Given that the Viola top corresponds to a peak in a normal “positive” polarity data (Fig. 5) and the sonic well-log values increase with increasing porosity (Fig. 6), the lower amplitude for the reservoir facies is well justified for this case study. This observation is further corroborated when comparing amplitude at producers with that at dry holes (Fig. 10). Figure 7 provides evidence on that instantaneous frequency clearly surges in the pay zone. The spatial correlation of higher instantaneous frequency (Fig. 12) highlights the point that what has been evidenced by cross-plotting density porosity versus instantaneous frequency for Stephens 1 is applicable to the entire area of study.

This case study presents an example of utilizing the sensitivity of instantaneous frequency to the thin pay zone as a proxy to hydrocarbon presence. This utilization has been greatly assisted by the increased resolution due to velocity decrease as was evidenced by a doublet response for the Viola top. Time structural maps (Fig. 16) on the top the Viola; one time tracking the upper half of the doublet (lower map in Fig. 16) and another time tracking the lower peak of the doublet, indicate strong correlation of the doublet with the productive facies. This pay zone is successfully outlined based on a low amplitude and higher instantaneous frequency seismic facies. These seismic facies are clearly an outcome of the combined effect of pay zone thickness (thin-layer effects) and increase of temporal resolution as a result of lower velocities caused by hydrocarbon and higher porosity effects.

Fig. 16
figure 16

Structural time maps for Viola top with tracking the lower peak of of the doublet split when present (upper time horizon) and with tracking the upper peak of the doublet (lower map); production wells (black) are associated with the presence of the doublet as evident from correlating the difference with the locations of the unsuccessful (purple lines) and successful (black lines) wells

5 Conclusions

Previous work by Richardson (2013) explains varying thickness in the Viola as it relates to preserving the productive porosity in a paleotopographic trap. In our approach of outlining areas with productive facies (Viola “A” zone), we adopted low amplitude, high instantaneous frequency seismic facies with meaningful correlation with the reservoir facies as evidenced by drilling results, and SEM scans, and petrographic images of reservoir facies. The calibrated seismic facies can also be used in outlining thin sands in intervals of shale or carbonates as long as the sand time thickness less than one wavelet breadth.
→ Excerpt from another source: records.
/-- **Lee's Lemma 6.18 (a) on a compact manifold, reduced to the local theory of `exp`.**
Let `g` be a Riemannian metric on a compact connected Hausdorff manifold without boundary whose
Levi-Civita connection is `C¹` and geodesically complete. ASSUME the two pointwise statements of
the local theory of the exponential map:
(L1) every `y` has a radius `δ > 0` such that every `x` with `d(y, x) < δ` is `exp_y v` for some
`v` with `|v|_g = d(y, x)` (Lee, Prop. 6.11 with Cor. 6.12–6.13: inside a geodesic ball the radial
geodesic to `x` is minimizing and `r(x) = d(y, x)`), and
(L2) for unit vectors `u ≠ w` at `y`, `d(exp_y(-s u), exp_y(s w)) < 2s` for all small `s > 0`
(a broken geodesic with a genuine corner is not minimizing; Lee p. 168 "it has no corners").
THEN any two points `p, q` are joined by a minimizing geodesic segment `γ_v|[0,1]`,
`exp_p v = q`. Proof (Lee, pp. 167–168): `T = d(p,q)`; a metric segment from `p` to `q`
(`exists_isometric_segment`) gives `x` with `d(p,x) = δ`, `d(x,q) = T - δ`; by (L1)
`x = exp_p(δ u)`, `|u| = 1`; let `γ = γ_u` (defined on `ℝ`) and
`𝒜 = {b ∈ [0,T] : d(γ b, q) = T - b} ∋ δ`, closed, `A = max 𝒜`. If `A < T`, aim again from
`y = γ(A)`: `z = exp_y(δ' w)` with `d(z,q) = T - A - δ'`, so `d(p,z) ≥ A + δ'`; if `w ≠ γ'(A)`,
(L2) gives `s` with `d(γ(A-s), γ_w(s)) < 2s`, contradicting
`d(γ(A-s), γ_w(s)) ≥ d(p,z) - d(p,γ(A-s)) - d(γ_w(s),z) ≥ (A+δ') - (A-s) - (δ'-s)`; hence
`w = γ'(A)`, `γ_w(s) = γ(A+s)`, `z = γ(A+δ')` and `A + δ' ∈ 𝒜`, a contradiction. So `A = T`,
`γ(T) = q`, and `v = T u` works (`L(γ_v|[0,1]) = T = d(p,q)`).
[cite: LeeRiemannianManifolds2018, Lemma 6.18 (a) (proof, pp. 167–168)] -/
theorem exists_isMinimizingUpTo_of_local [T2Space M] [CompactSpace M] [ConnectedSpace M]
    [BoundarylessManifold I M] [Fact (1 ≤ n)] [g.HasLeviCivita]
    [CovariantDerivative.ContMDiffCovariantDerivative g.leviCivita 1] (hg : g.IsRiemannian)
    (hc : IsGeodesicallyComplete g.leviCivita)
    (hL1 : ∀ y : M, ∃ δ : ℝ, 0 < δ ∧ ∀ x : M, g.edist hg y x < ENNReal.ofReal δ →
      ∃ v : TangentSpace I y, riemannianExpMap g y v = x ∧
        ENNReal.ofReal (Real.sqrt (g.val y v v)) = g.edist hg y x)
    (hL2 : ∀ (y : M) (u w : TangentSpace I y), g.val y u u = 1 → g.val y w w = 1 → u ≠ w →
      ∃ s₀ : ℝ, 0 < s₀ ∧ ∀ s : ℝ, 0 < s → s < s₀ →
        g.edist hg (riemannianExpMap g y ((-s) • u)) (riemannianExpMap g y (s • w)) <
          ENNReal.ofReal (2 * s))
    (p q : M) :
    ∃ v : TangentSpace I p, IsMinimizingUpTo g hg p v 1 ∧ riemannianExpMap g p v = q := by
  classical
  /- the distance as a finite real function -/
  have hfin : ∀ a b : M, g.edist hg a b ≠ ⊤ := fun a b => edist_ne_top hg a b
  set D : M → M → ℝ := fun a b => (g.edist hg a b).toReal with hDdef
  have hD : ∀ a b, g.edist hg a b = ENNReal.ofReal (D a b) := fun a b =>
    (ENNReal.ofReal_toReal (hfin a b)).symm
  have D_nonneg : ∀ a b, 0 ≤ D a b := fun a b => ENNReal.toReal_nonneg
  have D_le : ∀ {a b : M} {r : ℝ}, g.edist hg a b ≤ ENNReal.ofReal r → 0 ≤ r → D a b ≤ r :=
    fun {a b r} h hr => by
      have h' := ENNReal.toReal_mono ENNReal.ofReal_ne_top h
      rwa [ENNReal.toReal_ofReal hr] at h'
  have D_triangle : ∀ a b c, D a c ≤ D a b + D b c := fun a b c => by
    have h := edist_triangle hg a b c
    rw [hD, hD, hD, ← ENNReal.ofReal_add (D_nonneg _ _) (D_nonneg _ _)] at h
    exact (ENNReal.ofReal_le_ofReal_iff (add_nonneg (D_nonneg _ _) (D_nonneg _ _))).1 h
  have D_comm : ∀ a b, D a b = D b a := fun a b => by
    simp only [hDdef, edist_comm hg a b]
  have D_self : ∀ a, D a a = 0 := fun a => by simp [hDdef]
  have D_eq_zero : ∀ a b, D a b = 0 → a = b := fun a b h => by
    have h' : g.edist hg a b = 0 := by rw [hD, h, ENNReal.ofReal_zero]
    exact (edist_eq_zero_iff hg).1 h'
  have D_cont : ∀ a, Continuous fun z => D z a := fun a =>
    ENNReal.continuousOn_toReal.comp_continuous
      ((PseudoRiemannianMetric.continuous_edist hg).comp (continuous_id.prodMk continuous_const))
      fun z => hfin z a
  /- geodesics: `exp_y (c • w) = γ_w(c)`, unit speed geodesics do not increase distance -/
  have hexp : ∀ (y : M) (w : TangentSpace I y) (c : ℝ),
      riemannianExpMap g y (c • w) = maximalGeodesic g.leviCivita y w c :=
    fun y w c => expMap_smul hc y w c
  have hdist : ∀ (y : M) (w : TangentSpace I y), g.val y w w = 1 → ∀ a b : ℝ, a ≤ b →
      D (maximalGeodesic g.leviCivita y w a) (maximalGeodesic g.leviCivita y w b) ≤ b - a :=
    fun y w hw a b hab => D_le (edist_maximalGeodesic_le hg hc y hw hab) (sub_nonneg.2 hab)
  /- aiming (Lee, (6.10)): from `y ≠ q`, a small `δ` and a unit `w` with
    `d(γ_w(δ), q) = d(y, q) - δ`; the radius is also below the (L1)-radius of `y`. -/
  have aim : ∀ y : M, y ≠ q → ∃ δ : ℝ, 0 < δ ∧ δ < D y q ∧ ∃ w : TangentSpace I y,
      g.val y w w = 1 ∧ D (maximalGeodesic g.leviCivita y w δ) q = D y q - δ := by
    intro y hyq
    have hTpos : 0 < D y q :=
      lt_of_le_of_ne (D_nonneg y q) fun h => hyq (D_eq_zero y q h.symm)
    obtain ⟨δ₁, hδ₁, hball⟩ := hL1 y
    set δ : ℝ := min (δ₁ / 2) (D y q / 2) with hδ
    have hδpos : 0 < δ := lt_min (half_pos hδ₁) (half_pos hTpos)
    have hδ₁' : δ < δ₁ := (min_le_left _ _).trans_lt (half_lt_self hδ₁)
    have hδT : δ < D y q := (min_le_right _ _).trans_lt (half_lt_self hTpos)
    -- the aiming point `z` on a metric segment from `y` to `q`
    obtain ⟨σ, hσ0, hσ1, hσ⟩ := exists_isometric_segment hg y q
    have hmem : δ / D y q ∈ Icc (0 : ℝ) 1 :=
      ⟨div_nonneg hδpos.le hTpos.le, (div_le_one hTpos).2 hδT.le⟩
    have htoReal : ∀ s t : ℝ, s ∈ Icc (0 : ℝ) 1 → t ∈ Icc (0 : ℝ) 1 →
        D (σ s) (σ t) = |s - t| * D y q := fun s t hs ht => by
      have h := congrArg ENNReal.toReal (hσ s hs t ht)
      rwa [ENNReal.toReal_mul, ENNReal.toReal_ofReal (abs_nonneg _)] at h
    have hyz : D y (σ (δ / D y q)) = δ := by
      have h := htoReal 0 (δ / D y q) ⟨le_rfl, zero_le_one⟩ hmem
      rw [hσ0, zero_sub, abs_neg, abs_of_pos (div_pos hδpos hTpos),
        div_mul_cancel₀ _ hTpos.ne'] at h
      exact h
    have hzq : D (σ (δ / D y q)) q = D y q - δ := by
      have h := htoReal (δ / D y q) 1 hmem ⟨zero_le_one, le_rfl⟩
      rw [hσ1, abs_sub_comm, abs_of_nonneg (sub_nonneg.2 hmem.2), sub_mul, one_mul,
        div_mul_cancel₀ _ hTpos.ne'] at h
      exact h
    -- (L1): `z = exp_y v`, `|v| = δ`
    obtain ⟨v, hvz, hvnorm⟩ := hball (σ (δ / D y q))
      (by rw [hD, hyz]; exact (ENNReal.ofReal_lt_ofReal_iff hδ₁).2 hδ₁')
    rw [hD, hyz] at hvnorm
    have hsqrt : Real.sqrt (g.val y v v) = δ :=
      (ENNReal.ofReal_eq_ofReal_iff (Real.sqrt_nonneg _) hδpos.le).1 hvnorm
    have hvv : g.val y v v = δ ^ 2 := by
      have h0 : 0 ≤ g.val y v v := by
        by_cases hv : v = 0
        · rw [hv]; simp
        · exact (hg y v hv).le
      rw [← hsqrt, Real.sq_sqrt h0]
    refine ⟨δ, hδpos, hδT, δ⁻¹ • v, ?_, ?_⟩
    · simp only [map_smul, FunLike.coe_smul, Pi.smul_apply, smul_eq_mul, hvv]
      field_simp
    · have hsm : δ • (δ⁻¹ • v) = v := by
        rw [smul_smul, mul_inv_cancel₀ hδpos.ne', one_smul]
      rw [← hexp y (δ⁻¹ • v) δ, hsm, hvz, hzq]
  /- the case `p = q` -/
  by_cases hpq : p = q
  · subst hpq
    exact ⟨0, isMinimizingUpTo_zero hg hc p, riemannianExpMap_zero g p⟩
  /- `p ≠ q`: aim from `p`, `γ = γ_u` -/
  obtain ⟨δ, hδpos, hδT, u, hu, haim⟩ := aim p hpq
  set T : ℝ := D p q with hT
  set γ : ℝ → M := maximalGeodesic g.leviCivita p u with hγdef
  obtain ⟨-, hγgeo', hγ0', -⟩ := maximalGeodesic_of_isGeodesicallyComplete hc p u
  have hγgeo : IsGeodesic g.leviCivita γ := hγgeo'
  have hγ0 : γ 0 = p := hγ0'
  have hγcont : Continuous γ := hγgeo.continuous
  have hDγ : ∀ a b : ℝ, a ≤ b → D (γ a) (γ b) ≤ b - a := hdist p u hu
  have hDpγ : ∀ b : ℝ, 0 ≤ b → D p (γ b) ≤ b := fun b hb => by
    have h := hDγ 0 b hb
    rwa [hγ0, sub_zero] at h
  /- the set `𝒜` of parameters at which `γ` aims at `q`, and its maximum `A` -/
  set 𝒜 : Set ℝ := {b | b ∈ Icc 0 T ∧ D (γ b) q = T - b} with h𝒜
  have h𝒜closed : IsClosed 𝒜 :=
    isClosed_Icc.inter (isClosed_eq ((D_cont q).comp hγcont) (continuous_const.sub continuous_id))
  have hδmem : δ ∈ 𝒜 := ⟨⟨hδpos.le, hδT.le⟩, haim⟩
  have h𝒜bdd : BddAbove 𝒜 := ⟨T, fun b hb => hb.1.2⟩
  have hAmem : sSup 𝒜 ∈ 𝒜 := h𝒜closed.csSup_mem ⟨δ, hδmem⟩ h𝒜bdd
  have hδA : δ ≤ sSup 𝒜 := le_csSup h𝒜bdd hδmem
  set A : ℝ := sSup 𝒜 with hAdef
  have hApos : 0 < A := hδpos.trans_le hδA
  have hAT : A ≤ T := hAmem.1.2
  have hAq : D (γ A) q = T - A := hAmem.2
  /- `A = T` -/
  have hAeqT : A = T := by
    by_contra hne
    have hAlt : A < T := lt_of_le_of_ne hAT hne
    have hyq : γ A ≠ q := fun h => by
      rw [h, D_self] at hAq
      linarith
    -- aim again from `y = γ A`
    obtain ⟨δ', hδ'pos, hδ'lt, w, hw, haim'⟩ := aim (γ A) hyq
    rw [hAq] at hδ'lt haim'
    -- the incoming direction `γ'(A)` is a unit vector
    have hu' : g.val (γ A) (velocity I γ A) (velocity I γ A) = 1 := by
      rw [hγdef, val_velocity_maximalGeodesic hc p u A, hu]
    -- `d(p, z) ≥ A + δ'` for the new aiming point `z = γ_w(δ')`
    have hpz : A + δ' ≤ D p (maximalGeodesic g.leviCivita (γ A) w δ') := by
      have h := D_triangle p (maximalGeodesic g.leviCivita (γ A) w δ') q
      linarith
    -- no corner: `w = γ'(A)`
    have hwu : w = velocity I γ A := by
      by_contra hne'
      obtain ⟨s₀, hs₀, hcut⟩ := hL2 (γ A) (velocity I γ A) w hu' hw (Ne.symm hne')
      set s : ℝ := min (s₀ / 2) (min δ' A) with hs
      have hspos : 0 < s := lt_min (half_pos hs₀) (lt_min hδ'pos hApos)
      have hss₀ : s < s₀ := (min_le_left _ _).trans_lt (half_lt_self hs₀)
      have hsδ' : s ≤ δ' := (min_le_right _ _).trans (min_le_left _ _)
      have hsA : s ≤ A := (min_le_right _ _).trans (min_le_right _ _)
      -- (L2): the broken geodesic is cut short
      have key₁ : D (γ (A - s)) (maximalGeodesic g.leviCivita (γ A) w s) < 2 * s := by
        have h := hcut s hspos hss₀
        rw [hexp (γ A) (velocity I γ A) (-s), hexp (γ A) w s, hγdef,
          maximalGeodesic_velocity_apply hc p u A (-s), ← hγdef, hD] at h
        have h' := (ENNReal.ofReal_lt_ofReal_iff (by positivity)).1 h
        rwa [show -s + A = A - s by ring] at h'
      -- but the triangle inequality gives `≥ 2 s`
      have key₂ : 2 * s ≤ D (γ (A - s)) (maximalGeodesic g.leviCivita (γ A) w s) := by
        have h1 : D p (γ (A - s)) ≤ A - s := hDpγ (A - s) (by linarith)
        have h2 : D (maximalGeodesic g.leviCivita (γ A) w s)
            (maximalGeodesic g.leviCivita (γ A) w δ') ≤ δ' - s := hdist (γ A) w hw s δ' hsδ'
        have h3 := D_triangle p (γ (A - s)) (maximalGeodesic g.leviCivita (γ A) w δ')
        have h4 := D_triangle (γ (A - s)) (maximalGeodesic g.leviCivita (γ A) w s)
          (maximalGeodesic g.leviCivita (γ A) w δ')
        linarith
      linarith
    -- hence the new geodesic continues `γ`, and `A + δ' ∈ 𝒜`
    have hcont' : ∀ s : ℝ, maximalGeodesic g.leviCivita (γ A) w s = γ (s + A) := fun s => by
      rw [hwu, hγdef, maximalGeodesic_velocity_apply hc p u A s]
    have hmem' : A + δ' ∈ 𝒜 := by
      refine ⟨⟨by linarith, by linarith⟩, ?_⟩
      rw [add_comm A δ', ← hcont' δ', haim']
      ring
    have : A + δ' ≤ A := le_csSup h𝒜bdd hmem'
    linarith
  /- conclusion: `γ(T) = q`, `v = T u` -/
  have hγT : γ T = q := by
    rw [hAeqT, sub_self] at hAq
    exact D_eq_zero _ _ hAq
  have hTpos : 0 ≤ T := D_nonneg p q
  refine ⟨T • u, ⟨?_, ?_⟩, ?_⟩
  · rw [(maximalGeodesic_of_isGeodesicallyComplete hc p (T • u)).1]
    exact subset_univ _
  · rw [length_maximalGeodesic hg hc p (T • u) 0 1, maximalGeodesic_smul hc p u T 1, mul_one,
      ← hγdef, hγT, hD p q]
    congr 1
    simp only [map_smul, FunLike.coe_smul, Pi.smul_apply, smul_eq_mul, hu, mul_one,
      sub_zero, one_mul]
    rw [← sq, Real.sqrt_sq hTpos]
  · rw [hexp p u T, ← hγdef, hγT]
The wells associated with higher production rates exhibit both diagnostic dolostone and packstone/grainstone facies with prominent vuggy porosity along with seismic response of lower amplitudes and higher instantaneous frequency than the non-reservoir facies. Integration of other independent data such as petrographic images, SEM scans, and well-log facies has validated the pay-zone seismic facies for use in deciding on future well placement.